import Summits.CriticalPhenomena.PercolationContinuityZ3.Theorems.PercNearOneGluingNoHeavyLowerTailKnQuestion8CoefficientwiseOffClusterGen
import HarnessLib

/-!
# The no-core-free LEAK LEMMA (L′): on {p ∉ C_x(red)} ∩ {a target is red-tied to p and blue-tied to x}, the blue cluster of x dominates the red one — prim-lf-2 gen 66

Support file (`--supports stmt-CriticalPhenomena-4575`, closed), prover `prim-lf-2` (gen 66).  No definitions, no named facts, no sorries; standard axioms.
Memo `prim-lf-2/CW-BASE-gen66.md` §7.6–7.7; companion of `…CoefficientwiseRootEdgeDomination.lean` (gen 66: (L) ⟹ (REM)) and of gen 23/55's off-cluster lemma
(`offCluster_twoColouring_nonneg_gen`, whose cell machinery is reused here).

Setting: finite multigraph `ends : ι → Sym2 V`, root `x`, a second vertex `p`, a vertex set `W` (targets), colourings `s : Finset ι` (red) / `sᶜ` (blue), `C_v(s) = openCluster (ends '' s) v`,
`K = C_x(s)` (red cluster of `x`), `B = C_x(sᶜ)` (blue cluster of `x`), `P = C_p(s)` (red cluster of `p`).
The LEAK LEMMA (L) of gen 66 (conjectured; it implies the root-edge domination (REM), `rem_nonneg_of_leak`) says: on `{p ∉ K} ∩ {W ∩ K ∩ B = ∅} ∩ {∃ w ∈ W, w ∈ P ∩ B}` the blue
cluster dominates, `Σ (g(B) − g(K)) ≥ 0`.  THIS FILE PROVES ITS NO-CORE-FREE VARIANT (L′) — the same statement WITHOUT the condition `W ∩ K ∩ B = ∅`:
* `Coefficientwise.leak_blue_dominates_red` — **THEOREM (L′)**: for all monotone `g`,
  `0 ≤ Σ_{s : p ∉ C_x(s), ∃ w ∈ W, w ∈ C_p(s) ∧ w ∈ C_x(sᶜ)} (g(C_x(sᶜ)) − g(C_x(s)))`.
* `Coefficientwise.leak_blue_dominates_red_sub` — the same on the colourings of a sub-edge-set `E'` (blue = `E' ∖ t`).
Proof (memo §7.6): freeze the red cluster `S₀ = C_p(s)` of `p` together with the red edges inside it (the cells `{t | t ∩ I(S₀) = π}` of the off-cluster lemma): on a cell, `x ∉ S₀`,
`C_x(t)` uses no edge at `S₀` and is dominated by the flipped configuration (`offcluster`), and the leak event `{∃ w ∈ W ∩ S₀, w ∈ C_x(tᶜ)}` is a fixed DECREASING event of the cell;
gen 25's cell inequality `twoColouring_cell_nonneg_of_le₂` with the second pair `(G, G') = (0, 1[leak])` is exactly the claim on the cell.  So (L′) is 'Harris twice after conditioning
on C_p'; what the full leak lemma (L) adds is the no-core side condition on `x`'s own clusters, which is not monotone on the cell — the open part.
[cite: KozmaNitzan2024, Questions 8–9 (§5.5 p. 36) (context: the Question-8 pocket covariance programme)]
-/

namespace Summit.CriticalPhenomena.PercolationContinuityZ3.Theorems

open Finset Literature.Probability.Percolation

namespace Coefficientwise

variable {ι V : Type*} [Fintype ι] [DecidableEq ι]

open Classical in
/-- **THEOREM (L′) — the no-core-free leak lemma.**  For vertices `x, p`, a vertex set `W` and a monotone `g`:
`0 ≤ Σ_{s : p ∉ C_x(s), ∃ w ∈ W, w ∈ C_p(s) ∧ w ∈ C_x(sᶜ)} (g(C_x(sᶜ)) − g(C_x(s)))` — among the colourings in which `p` is not red-joined to `x` but some target is red-joined to `p`
and blue-joined to `x`, the blue cluster of `x` stochastically dominates the red one.  [cite: KozmaNitzan2024, Questions 8–9 (§5.5 p. 36) (context)] -/
theorem leak_blue_dominates_red (ends : ι → Sym2 V) (x p : V) (W : Set V) (g : Set V → ℝ) (hg : Monotone g) :
    0 ≤ ∑ s ∈ univ.filter (fun s : Finset ι => p ∉ openCluster (ends '' (↑s : Set ι)) x ∧
          ∃ w ∈ W, w ∈ openCluster (ends '' (↑s : Set ι)) p ∧ w ∈ openCluster (ends '' (↑(sᶜ) : Set ι)) x),
      (g (openCluster (ends '' (↑(sᶜ) : Set ι)) x) - g (openCluster (ends '' (↑s : Set ι)) x)) := by
  -- notation
  set K : Finset ι → Set V := fun s => openCluster (ends '' (↑s : Set ι)) x with hK
  set R : Finset ι → Set V := fun s => openCluster (ends '' (↑s : Set ι)) p with hR
  set F : Finset ι → ℝ := fun s => g (K s) with hF
  set D : Finset (Finset ι) := univ.filter (fun s : Finset ι => p ∉ K s) with hD
  have hKmono : ∀ {s t : Finset ι}, s ⊆ t → K s ⊆ K t := fun hst => openCluster_image_mono ends hst x
  have hFm : Monotone F := fun s t hst => hg (hKmono hst)
  -- rewrite the sum over the leak event as a sum over `D` of an indicator-weighted summand
  have hsplit : (univ.filter (fun s : Finset ι => p ∉ K s ∧ ∃ w ∈ W, w ∈ R s ∧ w ∈ K sᶜ)) =
      D.filter (fun s : Finset ι => ∃ w ∈ W, w ∈ R s ∧ w ∈ K sᶜ) := by
    rw [hD, Finset.filter_filter]
  change 0 ≤ ∑ s ∈ univ.filter (fun s : Finset ι => p ∉ K s ∧ ∃ w ∈ W, w ∈ R s ∧ w ∈ K sᶜ), (F sᶜ - F s)
  rw [hsplit, Finset.sum_filter]
  -- the edges at a vertex set, and the cell key
  set I : Set V → Finset ι := fun S => univ.filter (fun i : ι => ∃ v ∈ S, v ∈ ends i) with hI
  set key : Finset ι → Set V × Finset ι := fun s => (R s, s ∩ I (R s)) with hkey
  have R_closed : ∀ (s : Finset ι) {u w : V}, u ∈ R s → (openGraph (ends '' (↑s : Set ι))).Adj u w → w ∈ R s :=
    fun s u w hu hadj => SimpleGraph.Reachable.trans hu hadj.reachable
  have mem_I : ∀ (S : Set V) (i : ι) (v : V), v ∈ S → v ∈ ends i → i ∈ I S := by
    intro S i v hv hvi
    simp only [hI, Finset.mem_filter, Finset.mem_univ, true_and]
    exact ⟨v, hv, hvi⟩
  have p_mem_R : ∀ s : Finset ι, p ∈ R s := fun s => mem_openCluster_self _ p
  -- locality: a configuration agreeing with `s₀` on the edges at `R s₀` has the same red cluster of `p`
  have locality : ∀ s₀ t : Finset ι, t ∩ I (R s₀) = s₀ ∩ I (R s₀) → R t = R s₀ := by
    intro s₀ t ht
    have agree : ∀ i, i ∈ I (R s₀) → (i ∈ t ↔ i ∈ s₀) := by
      intro i hi
      have := congrArg (fun u : Finset ι => i ∈ u) ht
      simp only [Finset.mem_inter, hi, and_true, eq_iff_iff] at this
      exact this
    have h1 : ∀ u ∈ R s₀, ∀ w, (openGraph (ends '' (↑s₀ : Set ι))).Adj u w →
        (openGraph (ends '' (↑t : Set ι))).Adj u w ∧ w ∈ R s₀ := by
      intro u hu w hadj
      refine ⟨?_, R_closed s₀ hu hadj⟩
      rw [openGraph_image_adj] at hadj ⊢
      obtain ⟨⟨i, his, hi⟩, hne⟩ := hadj
      have hiI : i ∈ I (R s₀) := mem_I _ i u hu (by rw [hi]; exact Sym2.mem_mk_left u w)
      exact ⟨⟨i, (agree i hiI).mpr his, hi⟩, hne⟩
    have h2 : ∀ u ∈ R s₀, ∀ w, (openGraph (ends '' (↑t : Set ι))).Adj u w →
        (openGraph (ends '' (↑s₀ : Set ι))).Adj u w ∧ w ∈ R s₀ := by
      intro u hu w hadj
      have hadj' : (openGraph (ends '' (↑s₀ : Set ι))).Adj u w := by
        rw [openGraph_image_adj] at hadj ⊢
        obtain ⟨⟨i, hit, hi⟩, hne⟩ := hadj
        have hiI : i ∈ I (R s₀) := mem_I _ i u hu (by rw [hi]; exact Sym2.mem_mk_left u w)
        exact ⟨⟨i, (agree i hiI).mp hit, hi⟩, hne⟩
      exact ⟨hadj', R_closed s₀ hu hadj'⟩
    ext y
    constructor
    · intro hy
      obtain ⟨q⟩ := hy
      exact ((reachable_transfer (R s₀) h2 q) (p_mem_R s₀)).2
    · intro hy
      obtain ⟨q⟩ := hy
      exact ((reachable_transfer (R s₀) h1 q) (p_mem_R s₀)).1
  -- split the sum over `D` along the fibres of `key`
  rw [← Finset.sum_fiberwise_of_maps_to (s := D) (t := D.image key) (g := key)
    (fun s hs => Finset.mem_image_of_mem key hs)]
  refine Finset.sum_nonneg fun k hk => ?_
  obtain ⟨s₀, hs₀D, rfl⟩ := Finset.mem_image.mp hk
  have hs₀ : p ∉ K s₀ := (Finset.mem_filter.mp hs₀D).2
  -- frozen data of the cell of `s₀`
  set S₀ : Set V := R s₀ with hS₀
  set B : Finset ι := I S₀ with hB
  set π : Finset ι := s₀ ∩ B with hπ
  have hxS₀ : x ∉ S₀ := fun hx => hs₀ (SimpleGraph.Reachable.symm hx)
  -- the fibre of `key s₀` in `D` is the cell `{t | t ∩ B = π}`
  have fiber_eq : D.filter (fun t => key t = key s₀) = univ.filter (fun t : Finset ι => t ∩ B = π) := by
    ext t
    simp only [Finset.mem_filter, Finset.mem_univ, true_and]
    constructor
    · rintro ⟨_, hkt⟩
      have h1 : R t = S₀ := (Prod.ext_iff.mp hkt).1
      have h2 : t ∩ I (R t) = s₀ ∩ I (R s₀) := (Prod.ext_iff.mp hkt).2
      rw [h1] at h2
      exact h2
    · intro ht
      have hRt : R t = S₀ := locality s₀ t ht
      refine ⟨?_, ?_⟩
      · rw [hD, Finset.mem_filter]
        refine ⟨Finset.mem_univ _, fun hpt => ?_⟩
        have hxRt : x ∈ R t := SimpleGraph.Reachable.symm hpt
        rw [hRt] at hxRt
        exact hxS₀ hxRt
      · change (R t, t ∩ I (R t)) = (R s₀, s₀ ∩ I (R s₀))
        rw [hRt]
        exact Prod.ext rfl ht
  rw [fiber_eq]
  -- on the cell, the red cluster of `x` uses no edge at `S₀`, so it is dominated by the flipped configuration
  have offcluster : ∀ t : Finset ι, t ∩ B = π → K t ⊆ K ((B \ π) ∪ (t \ B)) := by
    intro t ht
    have agree : ∀ i, i ∈ B → (i ∈ t ↔ i ∈ s₀) := by
      intro i hi
      have := congrArg (fun u : Finset ι => i ∈ u) ht
      simp only [hπ, Finset.mem_inter, hi, and_true, eq_iff_iff] at this
      exact this
    have htr : ∀ u ∈ S₀ᶜ, ∀ w, (openGraph (ends '' (↑t : Set ι))).Adj u w →
        (openGraph (ends '' (↑(t \ B) : Set ι))).Adj u w ∧ w ∈ S₀ᶜ := by
      intro u hu w hadj
      rw [openGraph_image_adj] at hadj
      obtain ⟨⟨i, hit, hi⟩, hne⟩ := hadj
      have hiB : i ∉ B := by
        intro hiB
        have his₀ : i ∈ s₀ := (agree i hiB).mp hit
        have hiB' := hiB
        simp only [hB, hI, Finset.mem_filter, Finset.mem_univ, true_and] at hiB'
        obtain ⟨v, hvS, hvi⟩ := hiB'
        rw [hi, Sym2.mem_iff] at hvi
        rcases hvi with rfl | rfl
        · exact hu hvS
        · have hadj₀ : (openGraph (ends '' (↑s₀ : Set ι))).Adj v u := by
            rw [openGraph_image_adj]
            exact ⟨⟨i, his₀, by rw [hi, Sym2.eq_swap]⟩, hne.symm⟩
          exact hu (R_closed s₀ hvS hadj₀)
      have hwS : w ∈ S₀ᶜ := by
        intro hwS
        exact hiB (mem_I S₀ i w hwS (by rw [hi]; exact Sym2.mem_mk_right u w))
      refine ⟨?_, hwS⟩
      rw [openGraph_image_adj]
      exact ⟨⟨i, Finset.mem_sdiff.mpr ⟨hit, hiB⟩, hi⟩, hne⟩
    intro y hy
    obtain ⟨q⟩ := hy
    have hreach := ((reachable_transfer S₀ᶜ htr q) hxS₀).1
    exact hKmono Finset.subset_union_right hreach
  -- the leak event is a fixed decreasing event of the cell: its indicator on the blue side
  set G' : Finset ι → ℝ := fun u => if (∃ w ∈ W, w ∈ S₀ ∧ w ∈ K u) then 1 else 0 with hG'
  have hG'm : Monotone G' := by
    intro u v huv
    simp only [hG']
    by_cases h : ∃ w ∈ W, w ∈ S₀ ∧ w ∈ K u
    · have h' : ∃ w ∈ W, w ∈ S₀ ∧ w ∈ K v := by
        obtain ⟨w, hwW, hwS, hwK⟩ := h
        exact ⟨w, hwW, hwS, hKmono huv hwK⟩
      rw [if_pos h, if_pos h']
    · rw [if_neg h]
      split_ifs <;> norm_num
  have hG'0 : ∀ u, (fun _ : Finset ι => (0 : ℝ)) u ≤ G' u := by
    intro u; simp only [hG']; split_ifs <;> norm_num
  have cell := twoColouring_cell_nonneg_of_le₂ B π Finset.inter_subset_right F F (fun _ => (0 : ℝ)) G' hFm hFm
    (fun _ _ _ => le_refl _) hG'm (fun t => le_refl _) hG'0 (fun t ht => hg (offcluster t ht)) (fun t _ => le_refl _)
  -- identify the cell sum with ours
  refine cell.trans_eq (Finset.sum_congr rfl fun t ht => ?_)
  have htcell : t ∩ B = π := (Finset.mem_filter.mp ht).2
  have hRt : R t = S₀ := by
    apply locality s₀ t
    rw [← hB, htcell, hπ]
  have hiff : (∃ w ∈ W, w ∈ R t ∧ w ∈ K tᶜ) ↔ (∃ w ∈ W, w ∈ S₀ ∧ w ∈ K tᶜ) := by rw [hRt]
  by_cases hleak : ∃ w ∈ W, w ∈ R t ∧ w ∈ K tᶜ
  · rw [if_pos hleak]
    simp only [hG', if_pos (hiff.mp hleak)]
    ring
  · rw [if_neg hleak]
    simp only [hG', if_neg (fun h => hleak (hiff.mpr h))]
    ring

section sub

omit [Fintype ι] [DecidableEq ι] in
open Classical in
/-- Clusters of a colouring of the sub-multigraph on `{i // i ∈ E'}` are the clusters of its image colouring. [cite: KozmaNitzan2024, §5.5 (context only; bookkeeping)] -/
private theorem image_map_subtype_leak (ends : ι → Sym2 V) (E' : Finset ι) (t : Finset {i // i ∈ E'}) :
    (ends ∘ Subtype.val : {i // i ∈ E'} → Sym2 V) '' (↑t : Set {i // i ∈ E'}) =
      ends '' (↑(t.map (Function.Embedding.subtype _)) : Set ι) := by
  ext q
  simp only [Set.mem_image, Finset.mem_coe, Finset.mem_map, Function.Embedding.coe_subtype, Function.comp_apply]
  constructor
  · rintro ⟨j, hj, rfl⟩; exact ⟨j.1, ⟨j, hj, rfl⟩, rfl⟩
  · rintro ⟨i, ⟨j, hj, rfl⟩, rfl⟩; exact ⟨j, hj, rfl⟩

omit [Fintype ι] in
open Classical in
/-- **Powerset form of (L′).**  For an edge set `E'`, root `x`, vertex `p`, targets `W` and monotone `g`:
`0 ≤ Σ_{t ⊆ E' : p ∉ C_x(t), ∃ w ∈ W, w ∈ C_p(t) ∧ w ∈ C_x(E'∖t)} (g(C_x(E'∖t)) − g(C_x(t)))`.  This is the hypothesis (L) of `rem_nonneg_of_leak` WITHOUT its no-core condition
`∀ w ∈ W, ¬(w ∈ C_x t ∧ w ∈ C_x(E'∖t))`.  [cite: KozmaNitzan2024, Questions 8–9 (§5.5 p. 36) (context)] -/
theorem leak_blue_dominates_red_sub (ends : ι → Sym2 V) (E' : Finset ι) (x p : V) (W : Set V) (g : Set V → ℝ) (hg : Monotone g) :
    0 ≤ ∑ t ∈ E'.powerset.filter (fun t : Finset ι => p ∉ openCluster (ends '' (↑t : Set ι)) x ∧
          ∃ w ∈ W, w ∈ openCluster (ends '' (↑t : Set ι)) p ∧ w ∈ openCluster (ends '' (↑(E' \ t) : Set ι)) x),
      (g (openCluster (ends '' (↑(E' \ t) : Set ι)) x) - g (openCluster (ends '' (↑t : Set ι)) x)) := by
  set emb : {i // i ∈ E'} ↪ ι := Function.Embedding.subtype _ with hemb
  have map_sub : ∀ t : Finset {i // i ∈ E'}, t.map emb ⊆ E' := by
    intro t i hi
    obtain ⟨⟨j, hj⟩, _, rfl⟩ := Finset.mem_map.mp hi
    exact hj
  have key := leak_blue_dominates_red (ends ∘ Subtype.val : {i // i ∈ E'} → Sym2 V) x p W g hg
  have map_compl : ∀ t : Finset {i // i ∈ E'}, (tᶜ).map emb = E' \ t.map emb := by
    intro t
    ext i
    simp only [Finset.mem_map, Finset.mem_compl, Finset.mem_sdiff, hemb, Function.Embedding.coe_subtype]
    constructor
    · rintro ⟨⟨j, hj⟩, hjt, rfl⟩
      exact ⟨hj, fun ⟨⟨k, hk⟩, hkt, hkj⟩ => hjt (by cases hkj; exact hkt)⟩
    · rintro ⟨hiE, hnot⟩
      exact ⟨⟨i, hiE⟩, fun hit => hnot ⟨⟨i, hiE⟩, hit, rfl⟩, rfl⟩
  refine key.trans_eq ?_
  refine Finset.sum_bij' (fun t _ => t.map emb) (fun t _ => t.subtype (· ∈ E')) ?_ ?_ ?_ ?_ ?_
  · intro t ht
    rw [Finset.mem_filter] at ht ⊢
    refine ⟨Finset.mem_powerset.mpr (map_sub t), ?_⟩
    rw [← image_map_subtype_leak ends E' t, ← map_compl, ← image_map_subtype_leak ends E' tᶜ]; exact ht.2
  · intro t ht
    rw [Finset.mem_filter] at ht ⊢
    refine ⟨Finset.mem_univ _, ?_⟩
    have hsub : t ⊆ E' := Finset.mem_powerset.mp ht.1
    have h1 : (t.subtype (· ∈ E')).map emb = t := Finset.subtype_map_of_mem (fun i hi => hsub hi)
    rw [image_map_subtype_leak ends E', image_map_subtype_leak ends E', map_compl, h1]
    exact ht.2
  · intro t _
    ext ⟨i, hi⟩
    rw [Finset.mem_subtype, Finset.mem_map]
    constructor
    · rintro ⟨⟨j, hj⟩, hjt, hji⟩
      have hji' : j = i := by simpa [hemb] using hji
      subst hji'
      exact hjt
    · intro h
      exact ⟨⟨i, hi⟩, h, by simp [hemb]⟩
  · intro t ht
    have hsub : t ⊆ E' := Finset.mem_powerset.mp (Finset.mem_filter.mp ht).1
    exact Finset.subtype_map_of_mem (fun i hi => hsub hi)
  · intro t _
    rw [image_map_subtype_leak ends E' t, ← map_compl, image_map_subtype_leak ends E' tᶜ]

end sub

end Coefficientwise

end Summit.CriticalPhenomena.PercolationContinuityZ3.Theorems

* **Problem**: Only the number is wanted: how many lines in the entries above include the word "uses"?

* **Exercise solution**: 2